DIRECTIONS FOR THIS TASK
Starting at the line below holding "Ha w) = ENNReal.ofReal" and stopping at the line holding "set Φ := unitaryGroupOfFormCongrOfEq", print every line exactly, both ends included, and leave the rest out.

ENTRIES SUPPLIED
import Literature.NumberTheory.Weil1964.UnitaryArchTopFormDiscConstant            -- ★ `one_sub_norm_sq_chart`, `lintegral_sq_one_sub_norm_sq_chart_eq_lintegral_cayleyWeightC_one`, `lintegral_localTopFormHaar_diagonal_one_neg_one_eq`
import Literature.NumberTheory.Weil1964.UnitaryArchLocalTopFormHaarCongrTransport   -- ★ `map_conj_archLocalTopFormHaar`
import Literature.NumberTheory.Weil1964.UnitaryArchLocalCayleyWeightMassTwo         -- ★ `lintegral_cayleyWeightC_two` (`π³∕2`)
import Literature.NumberTheory.Automorphic.UnitaryGroupFormTransport                -- ★ `unitaryGroupOfFormCongrOfEq` (`g ↦ T g T⁻¹`)
import HarnessLib

/-!
# K2 ∕ E5 «TamagawaUnitary» — FILE `K2E5QuatArchIndefiniteMassU` ((19) road (R-indef), organ (Ind-U)): THE `U`-SIDE NUMBER AT AN INDEFINITE PLACE —
# `∫_{U(h_w)} |(T⁻¹ u T)₀₀|⁻⁴ dμ^TF_w(u) = π³∕2` for `Tᴴ h_w T = diag(1, −1)`

Cell `pub/hodgecm-mathlib`, Track B «K2-LIT», engine E5, crux H413 = `stmt-HodgeConjecture-24833`, route `route-HodgeConjecture-HCCMUnconditional`; dealer K2E5-plan (g2)
(RULING 2026-09-04T00:42Z: (R-indef) load-bearing); prover seat hodgecm-mathlib-K2E5-p22 (g2).  THEOREMS ONLY; lane `--supports stmt-HodgeConjecture-24833 --as helper`.

THE MATHEMATICS (road (α′) «the test function `|h₀₀|⁻⁴`», no Jacobian).  On `U(1,1) = U(J₋)(ℂ)`, `J₋ = diag(1,−1)`, the function `g ↦ |g₀₀|⁻⁴ = (1 − |π g|²)²`
(`π g = g₁₀∕g₀₀` the disc coordinate, ★ `one_sub_norm_sq_chart`) has top-form integral `∫_{U(1,1)} (1 − |π g|²)² dμ^TF = ∫_{𝔲(2)} w₀ dλ` (★ `UnitaryArchTopFormDiscConstant`, the twist
`X ↦ J₋X`, no Jacobian) `= π³∕2` (★ `lintegral_cayleyWeightC_two`).  At a complex place `w` where `h_w = σ_w(h)` is INDEFINITE, i.e. `Tᴴ h_w T = J₋` for some `T ∈ GL₂(ℂ)`,
`u ↦ T⁻¹ u T : U(h_w) ≅ U(J₋)` carries `μ^TF_w(h)` to `μ^TF_w(diag(1,−1))` (★ `map_conj_archLocalTopFormHaar`, hypothesis-free congruence transport), so
**`∫_{U(h_w)} |(T⁻¹ u T)₀₀|⁻⁴ dμ^TF_w = π³∕2`** (`lintegral_inv_normSq_sq_archLocalTopFormHaar_of_indefinite`).  Since `|(T⁻¹ (z·k) T)₀₀| = |(T⁻¹ k T)₀₀|` for a scalar `z ∈ U(1)`, the
fibre integrals over `SU(h_w)` are constant and ★ `K2E5HaarPinWeilLIntegral` turns this into `∫_{SU(h_w)} |(T⁻¹kT)₀₀|⁻⁴ dρU = (π³∕2)∕π = π²∕2` (assembly file).

HONEST LABEL.  HC_CM is proved only modulo the 7 printed citations (2 remaining named inputs: hLiu418 = `stmt-HodgeConjecture-24832`, h413 = `stmt-HodgeConjecture-24833`)
until rung 0 closes; this file moves no counter.

## References
* [Helgason2000] S. Helgason, *Groups and Geometric Analysis*, AMS Math. Surveys Monogr. 83 (2000), Introduction §4; Ch. I §1 Thm. 1.14 p. 96.
* [Rogawski1990] J. D. Rogawski, *Automorphic Representations of Unitary Groups in Three Variables*, Ann. of Math. Stud. 123 (1990), §1.7 p. 6.
* [Macdonald1980] I. G. Macdonald, *The volume of a compact Lie group*, Invent. Math. 56 (1980), 93–95.
-/

set_option autoImplicit false
-- the mandated namespace repeats the single-problem summit's segment (`HodgeConjecture.HodgeConjecture`)
set_option linter.dupNamespace false

noncomputable section

open NumberField NumberField.InfinitePlace MeasureTheory MeasureTheory.Measure Matrix Complex Real
open scoped Matrix MatrixGroups ENNReal NNReal ComplexConjugate
open Literature.NumberTheory.Automorphic Literature.NumberTheory.Automorphic.UnitaryGroup Literature.NumberTheory.Weil1964.UnitaryArchLocalTopForm
open Literature.Analysis.Complex

namespace Summit.HodgeConjecture.HodgeConjecture.Cruxes.H413.K2E5QuatArchLocal

/-! ## §1 The model carrier `J₋ = diag(1, −1)`: `∫_{U(1,1)} |g₀₀|⁻⁴ dμ^TF = π³∕2` -/

variable [MeasurableSpace (GL (Fin 2) ℂ)] [BorelSpace (GL (Fin 2) ℂ)]

/-- **`∫_{U(1,1)} |g₀₀|⁻⁴ dμ^TF(J₋) = π³∕2`** — `|g₀₀|⁻⁴ = (1 − |π g|²)²` (★ `one_sub_norm_sq_chart`), the disc-constant twist (★) and ★ `lintegral_cayleyWeightC_two`.  (The CM field `L` and
the place `w` parametrise ★ FILE 4's chart reading only.) [cite: Helgason2000, Introduction §4; Ch. I §1 Thm. 1.14 p. 96] [cite: Macdonald1980, p. 93] -/
theorem lintegral_inv_normSq_sq_localTopFormHaar_diagonal (L : Type) [Field L] [NumberField L] [IsCMField L] (w : {w : InfinitePlace L // IsComplex w}) :
    ∫⁻ g, ENNReal.ofReal (((‖((g : GL (Fin 2) ℂ) : Matrix (Fin 2) (Fin 2) ℂ) 0 0‖ ^ 2)⁻¹) ^ 2) ∂(localTopFormHaar 2 (Matrix.diagonal ![(1 : ℂ), -1])) =
      ENNReal.ofReal (π ^ 3 / 2) := by
  letI : MeasurableSpace ↥(skewC 2 (Matrix.diagonal ![(1 : ℂ), -1])) := borel _
  haveI : BorelSpace ↥(skewC 2 (Matrix.diagonal ![(1 : ℂ), -1])) := ⟨rfl⟩
  letI : MeasurableSpace ↥(skewC 2 (1 : Matrix (Fin 2) (Fin 2) ℂ)) := borel _
  haveI : BorelSpace ↥(skewC 2 (1 : Matrix (Fin 2) (Fin 2) ℂ)) := ⟨rfl⟩
  have h1 : ∀ g : unitaryGroupOfForm (starRingEnd ℂ) (Matrix.diagonal ![(1 : ℂ), -1]),
      ENNReal.ofReal (((‖((g : GL (Fin 2) ℂ) : Matrix (Fin 2) (Fin 2) ℂ) 0 0‖ ^ 2)⁻¹) ^ 2) =
        ENNReal.ofReal ((1 - ‖discMoebius (((g : GL (Fin 2) ℂ) : Matrix (Fin 2) (Fin 2) ℂ)) 0‖ ^ 2) ^ 2) := fun g => by
    rw [one_sub_norm_sq_chart g]
  simp_rw [h1]
  rw [lintegral_sq_one_sub_norm_sq_chart_eq_lintegral_cayleyWeightC_one _ (fun _ hg => lintegral_localTopFormHaar_diagonal_one_neg_one_eq L w hg),
    lintegral_cayleyWeightC_two rfl]

/-- The same for the RATIONAL model carrier `diag(1, −1) ∈ M₂(L)` at the place `w` (`σ_w diag(1,−1) = diag(1,−1)`, ★ `map_embedding_diagonal_one_neg_one`).
[cite: Helgason2000, Introduction §4] [cite: Rogawski1990, §1.7 p. 6] -/
theorem lintegral_inv_normSq_sq_archLocalTopFormHaar_diagonal (L : Type) [Field L] [NumberField L] [IsCMField L] (w : {w : InfinitePlace L // IsComplex w}) :
    ∫⁻ g, ENNReal.ofReal (((‖((g : GL (Fin 2) ℂ) : Matrix (Fin 2) (Fin 2) ℂ) 0 0‖ ^ 2)⁻¹) ^ 2) ∂(archLocalTopFormHaar L 2 (Matrix.diagonal ![(1 : L), -1]) w) =
      ENNReal.ofReal (π ^ 3 / 2) := by
  have key : ∀ Jw : Matrix (Fin 2) (Fin 2) ℂ, Jw = Matrix.diagonal ![(1 : ℂ), -1] →
      ∫⁻ g, ENNReal.ofReal (((‖((g : GL (Fin 2) ℂ) : Matrix (Fin 2) (Fin 2) ℂ) 0 0‖ ^ 2)⁻¹) ^ 2) ∂(localTopFormHaar 2 Jw) = ENNReal.ofReal (π ^ 3 / 2) := by
    rintro Jw rfl
    exact lintegral_inv_normSq_sq_localTopFormHaar_diagonal L w
  exact key _ (map_embedding_diagonal_one_neg_one L w)

/-! ## §2 A general indefinite place: `Tᴴ h_w T = diag(1, −1)` -/

variable (L : Type) [Field L] [NumberField L] [IsCMField L] (w : {w : InfinitePlace L // IsComplex w}) (Ha : Matrix (Fin 2) (Fin 2) L)

omit [MeasurableSpace (GL (Fin 2) ℂ)] [BorelSpace (GL (Fin 2) ℂ)] in
/-- `diag(1, −1) ∈ M₂(L)` is `c`-hermitian with unit determinant. [folklore] -/
theorem diagonal_one_neg_one_hermitian_and_isUnit :
    ((Matrix.diagonal ![(1 : L), -1]).map (IsCMField.complexConj L))ᵀ = Matrix.diagonal ![(1 : L), -1] ∧ IsUnit (Matrix.diagonal ![(1 : L), -1]).det := by
  refine ⟨?_, ?_⟩
  · rw [Matrix.diagonal_map (map_zero _), Matrix.diagonal_transpose]
    congr 1
    funext i
    fin_cases i <;> simp
  · rw [Matrix.det_diagonal, isUnit_iff_ne_zero]
    exact Finset.prod_ne_zero_iff.2 fun i _ => by fin_cases i <;> simp

/-- **THE `U`-SIDE NUMBER AT AN INDEFINITE PLACE**: for `h` hermitian with `det h ≠ 0` and `T ∈ GL₂(ℂ)` with `Tᴴ h_w T = diag(1, −1)` (signature `(1,1)` at `w`),
`∫_{U(h_w)} |(T⁻¹ u T)₀₀|⁻⁴ dμ^TF_w(u) = π³∕2` (★ congruence transport `u ↦ T⁻¹uT` to the model + §1). [cite: Helgason2000, Ch. I §1 Thm. 1.14 p. 96] [cite: Rogawski1990, §1.7 p. 6] -/
theorem lintegral_inv_normSq_sq_archLocalTopFormHaar_of_indefinite (hHa : (Ha.map (cmConjRingHom L)).transpose = Ha) (hdet : Ha.det ≠ 0)
    {T : GL (Fin 2) ℂ} (hT : formCongr (starRingEnd ℂ) T (Ha.map w.1.embedding) = Matrix.diagonal ![(1 : ℂ), -1]) :
    ∫⁻ u, ENNReal.ofReal (((‖(((T⁻¹ : GL (Fin 2) ℂ) : Matrix (Fin 2) (Fin 2) ℂ) * ((u : GL (Fin 2) ℂ) : Matrix (Fin 2) (Fin 2) ℂ) * (T : Matrix (Fin 2) (Fin 2) ℂ)) 0 0‖ ^ 2)⁻¹) ^ 2)
        ∂(archLocalTopFormHaar L 2 Ha w) = ENNReal.ofReal (π ^ 3 / 2) := by
  obtain ⟨hherm₂, hdet₂⟩ := diagonal_one_neg_one_hermitian_and_isUnit L
  have h : formCongr (starRingEnd ℂ) T (Ha.map w.1.embedding) = (Matrix.diagonal ![(1 : L), -1]).map w.1.embedding := by
    rw [hT, map_embedding_diagonal_one_neg_one L w]
  set Φ := unitaryGroupOfFormCongrOfEq (starRingEnd ℂ) T (Ha.map w.1.embedding) ((Matrix.diagonal ![(1 : L), -1]).map w.1.embedding) h with hΦdef
  have hΦ : ∀ g : unitaryGroupOfForm (starRingEnd ℂ) ((Matrix.diagonal ![(1 : L), -1]).map w.1.embedding),
      ((Φ g : unitaryGroupOfForm (starRingEnd ℂ) (Ha.map w.1.embedding)) : GL (Fin 2) ℂ) = T * (g : GL (Fin 2) ℂ) * T⁻¹ := fun g => rfl
  have hmap := map_conj_archLocalTopFormHaar L 2 Ha (Matrix.diagonal ![(1 : L), -1]) hHa (isUnit_iff_ne_zero.2 hdet) hherm₂ hdet₂ w h Φ hΦ
  have hF : Measurable fun u : ↥(archLocal L 2 Ha w) =>
      ENNReal.ofReal (((‖(((T⁻¹ : GL (Fin 2) ℂ) : Matrix (Fin 2) (Fin 2) ℂ) * ((u : GL (Fin 2) ℂ) : Matrix (Fin 2) (Fin 2) ℂ) * (T : Matrix (Fin 2) (Fin 2) ℂ)) 0 0‖ ^ 2)⁻¹) ^ 2) := by
    have hc : Continuous fun u : ↥(archLocal L 2 Ha w) =>
        (((T⁻¹ : GL (Fin 2) ℂ) : Matrix (Fin 2) (Fin 2) ℂ) * ((u : GL (Fin 2) ℂ) : Matrix (Fin 2) (Fin 2) ℂ) * (T : Matrix (Fin 2) (Fin 2) ℂ)) 0 0 :=
      ((continuous_const.matrix_mul (Units.continuous_val.comp continuous_subtype_val)).matrix_mul continuous_const).matrix_elem 0 0
    exact ENNReal.measurable_ofReal.comp (((hc.norm.measurable.pow_const 2).inv).pow_const 2)
  have hΦm : Measurable (Φ : unitaryGroupOfForm (starRingEnd ℂ) ((Matrix.diagonal ![(1 : L), -1]).map w.1.embedding) → unitaryGroupOfForm (starRingEnd ℂ) (Ha.map w.1.embedding)) :=
    (show Continuous (Φ : _ → unitaryGroupOfForm (starRingEnd ℂ) (Ha.map w.1.embedding)) from Φ.toHomeomorph.continuous).measurable
  rw [← hmap]
  refine (lintegral_map (μ := archLocalTopFormHaar L 2 (Matrix.diagonal ![(1 : L), -1]) w) hF hΦm).trans ?_
  have hsimp : ∀ g : unitaryGroupOfForm (starRingEnd ℂ) ((Matrix.diagonal ![(1 : L), -1]).map w.1.embedding),
      ((T⁻¹ : GL (Fin 2) ℂ) : Matrix (Fin 2) (Fin 2) ℂ) * (((Φ g : unitaryGroupOfForm (starRingEnd ℂ) (Ha.map w.1.embedding)) : GL (Fin 2) ℂ) : Matrix (Fin 2) (Fin 2) ℂ) *
          (T : Matrix (Fin 2) (Fin 2) ℂ) = ((g : GL (Fin 2) ℂ) : Matrix (Fin 2) (Fin 2) ℂ) := by
    intro g
    rw [hΦ g, Units.val_mul, Units.val_mul]
    simp only [Matrix.mul_assoc, Units.inv_mul, Matrix.mul_one]
    rw [← Matrix.mul_assoc, Units.inv_mul, Matrix.one_mul]
  simp_rw [hsimp]
  exact lintegral_inv_normSq_sq_archLocalTopFormHaar_diagonal L w

end Summit.HodgeConjecture.HodgeConjecture.Cruxes.H413.K2E5QuatArchLocal

end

ANSWER TO THIS TASK
        ∂(archLocalTopFormHaar L 2 Ha w) = ENNReal.ofReal (π ^ 3 / 2) := by
  obtain ⟨hherm₂, hdet₂⟩ := diagonal_one_neg_one_hermitian_and_isUnit L
  have h : formCongr (starRingEnd ℂ) T (Ha.map w.1.embedding) = (Matrix.diagonal ![(1 : L), -1]).map w.1.embedding := by
    rw [hT, map_embedding_diagonal_one_neg_one L w]
  set Φ := unitaryGroupOfFormCongrOfEq (starRingEnd ℂ) T (Ha.map w.1.embedding) ((Matrix.diagonal ![(1 : L), -1]).map w.1.embedding) h with hΦdef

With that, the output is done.